Developing New Pairwise Sequence Alignment Method Based on Needleman-Wunsch Algorithm

Abstract

Molecular biology and bioinformatics are fields that alter knowledge and abilities for gathering, managing, storing, analyzing, interpreting, and disseminating biological data. In order to get insight into the design and testing of life sciences, it is necessary to make use of high-performance computers, cutting-edge software tools, and unique algorithmic approaches for data analysis, interpretation, and prognostication. The computing challenges of processing biological sequences are used in this research to describe a significant technique for producing DNA sequence alignments. One of these challenges is to put forward computational models that aid in speeding up the computation of the substitution matrix of the needleman-wunsch algorithm.

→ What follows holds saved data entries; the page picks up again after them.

/-
Copyright (c) 2026 the pub-hodgecm-mathlib formalisation cell (harness21).  Prover seat hodgecm-mathlib-K2Liu-p11 (g6), Track B «K2-LIT»,
#184♮ = hLiu418 = `stmt-HodgeConjecture-24832`; socket #41, KIND 1, package (K1b-♮), letter (dec-2-pay) F1 EDITION 2 «GENERAL K∞-TYPE» (LEAD F0P6-plan (g16) RULING
«M-160l», BATCH #287 (2)(b); LH4-p14 (g9) K-TYPE FINDING 2026-09-05T03:33Z): THE ASSEMBLER OF ★ p864699's `hBL₁` WITH THE MATRIX `K_σ`-TYPE ARCHIMEDEAN CLAUSE.
THEOREMS ONLY (no `def`, no `instance`, no notation, no named-fact hypothesis, no `sorry`, default heartbeats).
-/
import Summits.HodgeConjecture.HodgeConjecture.Theorems.K2LiuKindOneLineBlockLetterOfRecord         -- ★ p865057 F1 ED. 1 (this seat): §1–§2 (`perPlace_repack`, `sum_mul_prod_le`, `exponent_window`, `frame_conj_mul`, …)
import Summits.HodgeConjecture.HodgeConjecture.Theorems.K2LiuKindOneLineCornerArchFactorKType      -- ★ (β-4) (LH4-p09 (g11)): `norm_corner_lineWhittaker_le_of_boundedMovers_kType` — the matrix-K-type twin of ★ p864675
import HarnessLib

/-!
# Crux `HLiu418`, socket #41, KIND 1 — (dec-2-pay) F1 ED. 2 `K2LiuKindOneLineBlockLetterOfRecordKType`: ★ p864699's `hBL₁` FOR A GENERAL (MATRIX) `K_σ`-TYPE

Cell `hodgecm-mathlib`, crux item hLiu418 = `stmt-HodgeConjecture-24832` (helper lane `--supports … --as helper`, count-neutral); squad K2 ∕ K2Liu, socket #41, KIND 1,
package (K1b-♮).  ★ p865057 `blockLetter_rate_of_record` (ED. 1) takes the SCALAR `K_σ`-type clause `hsec.2` (= ★ p864675's `hK`) for every archimedean tensor factor; the
tie's section family `f′` is an arbitrary STANDARD family (holomorphic + `K`-finite + flat), whose archimedean factors span finite-dimensional `K_σ`-stable spaces of
arbitrary type (LH4-p14 (g9) FINDING; LEAD RULING M-160l road (A)).  THIS EDITION keeps every byte of ED. 1's head — `hTU hLev {m} ι hι χσ hχ1 hχ {lam} hlam μf Finf Ffin`,
the LINE's EXPLICIT CHAIN `hchain₁` (F2, LH4-p14 (g9)) and the FINITE HALF `hFfin` (F3, K2Liu-p03 (g9)) and the conclusion (★ p864699 :182–:207 VERBATIM) — and REPLACES the
two scalar archimedean letters `hsec`, `hline` by ONE z-local letter **`harch`**: near every `z` (`0 < re z`) there are `r, C_L, d` such that for every `(i, σ, s)` on the
ball the factor `Finf i σ s` is a COORDINATE `j₀` of a tuple `F⃗ : Fin d → (tube matrices → ℂ)` of archimedean Siegel sections of `I_σ(s, χσ σ)` with a MATRIX `K_σ`-type
(`F⃗ a (g·k) = Σ_b τ_{ab} F⃗ b (g)`, `‖τ_{ab}‖ ≤ 1`, for `k ∈ U(J) ∩ Stab(iI)`), one rank-one line letter per component with the common constant `C_L`, and integrable line
integrands — exactly the hypotheses of the (β-K) archimedean factor ★ `norm_corner_lineWhittaker_le_of_boundedMovers_kType` (LH4-p09 (g11)), which replaces ★ p864675 in the per-place step (constant `d·C_L`).
* **`blockLetter_rate_of_record_ktype`** — ED. 1's assembly with `C := m·Cf·(d·C_L(64M²)^{κ₁+1}(32M²)^{κ₂}max(1,λ))^{#Sinf}` (LEAD: «`N(τ)` only in `C`»), same
  `a := af`, `a₂`, `N₀`, `κ₁ κ₂`, `Ng := 1`, `r`, `cπ := λπ∕(64M²)`, `e₁ e₂`.
HONEST LABEL.  Count-neutral helper, hypothesis-first in `hTU hLev harch hchain₁ hFfin`; closes no socket: `HC_CM` is proved only modulo the 7 printed citations (2 remaining
named inputs: hLiu418 = `stmt-HodgeConjecture-24832`, h413 = `stmt-HodgeConjecture-24833`) until rung 0 closes.

## References
* [KudlaRallis1994] S. Kudla, S. Rallis, Ann. of Math. 140 (1994): §2 (2.10)–(2.12).
* [MoeglinWaldspurger1995] C. Mœglin, J.-L. Waldspurger, *Spectral decomposition and Eisenstein series* (1995): I.2.2, II.1.7, IV.1.9.
* [Shimura1997] G. Shimura, CBMS 93 (1997): §16, §18.4 Prop. 18.14.   * [BorelJacquet1979] A. Borel, H. Jacquet, PSPM 33.1 (1979): §1.2, §4.1.
-/

set_option autoImplicit false
set_option linter.dupNamespace false -- the mandated namespace repeats `HodgeConjecture.HodgeConjecture`

noncomputable section

open scoped Matrix ENNReal NNReal ComplexConjugate BigOperators
open scoped Classical
open NumberField NumberField.InfinitePlace IsDedekindDomain MeasureTheory MeasureTheory.Measure Complex
open Literature.NumberTheory.Automorphic Literature.NumberTheory.Automorphic.UnitaryGroup Literature.NumberTheory.GaloisRepresentations
open Literature.NumberTheory.GelbartRogawski1991 Literature.NumberTheory.GelbartRogawski1991.GRConstruction
open Literature.NumberTheory.GelbartRogawski1991.AdaptedBlocks
open Literature.NumberTheory.K2Lit.SiegelDoubled Literature.MeasureTheory.Group
open Literature.NumberTheory.ModularForms.SiegelUpperHalfSpace (moeb)
open UnitaryDualPair

namespace Summit.HodgeConjecture.HodgeConjecture.Cruxes.HLiu418.K2LiuKindOneLineBlockLetterOfRecordKType

open K2LiuSiegelUnipotentFourierDefs K2LiuSiegelUnipotentCharacters K2LiuUnipotentCoveringWeight K2LiuSiegelFourierCoeffDelta
open K2LiuSiegelRationalLeviDecomposition K2LiuSiegelMiddleCellSortedPattern K2LiuSiegelMiddleCellLeviCriterion K2LiuSiegelBruhatMiddleCellDelta
open K2LiuArchInducedTubeDefs (IsArchSiegelSection)
open K2LiuKindOneLineBlockLetterOfRecord (perPlace_repack sum_mul_prod_le exponent_window frame_conj_mul fromBlocks_diag_mul_blockUpper_mul)
open K2LiuKindOneLineCornerArchFactorKType (norm_corner_lineWhittaker_le_of_boundedMovers_kType)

Another difficulty is the implementation of a parallel program for two threads to find the values of the matrix concurrently in order to achieve high efficiency and find the best sequence alignment in less time. This paper introduces a novel approach to constructing the substitution matrix of the Needleman-Winch algorithm. This approach enhances the overall performance of the algorithm by adjusting the values of the penalties imposed for the gap, mismatch, and match in addition to computing the matrix using two parallel threads depending on the progress made in the devices, especially with regard to the capabilities and performance of the GPU. Numerous tests have been run using different data sets and different lengths of sequence. A comparison was made between the amount of time needed to implement the Needleman method and the amount of time needed to implement the suggested model using the same data in order to evaluate the performance of the proposed model. Processing time and speedup for parallel performance are experimentally calculated. The recommended model has high scalability in terms of workload and machine capacity, according to the performance evaluation and scalability assessments. The proposed approach reduced the execution time ratio by 47% to 90%, and this improvement rate rises as the length of the reference and query sequences does.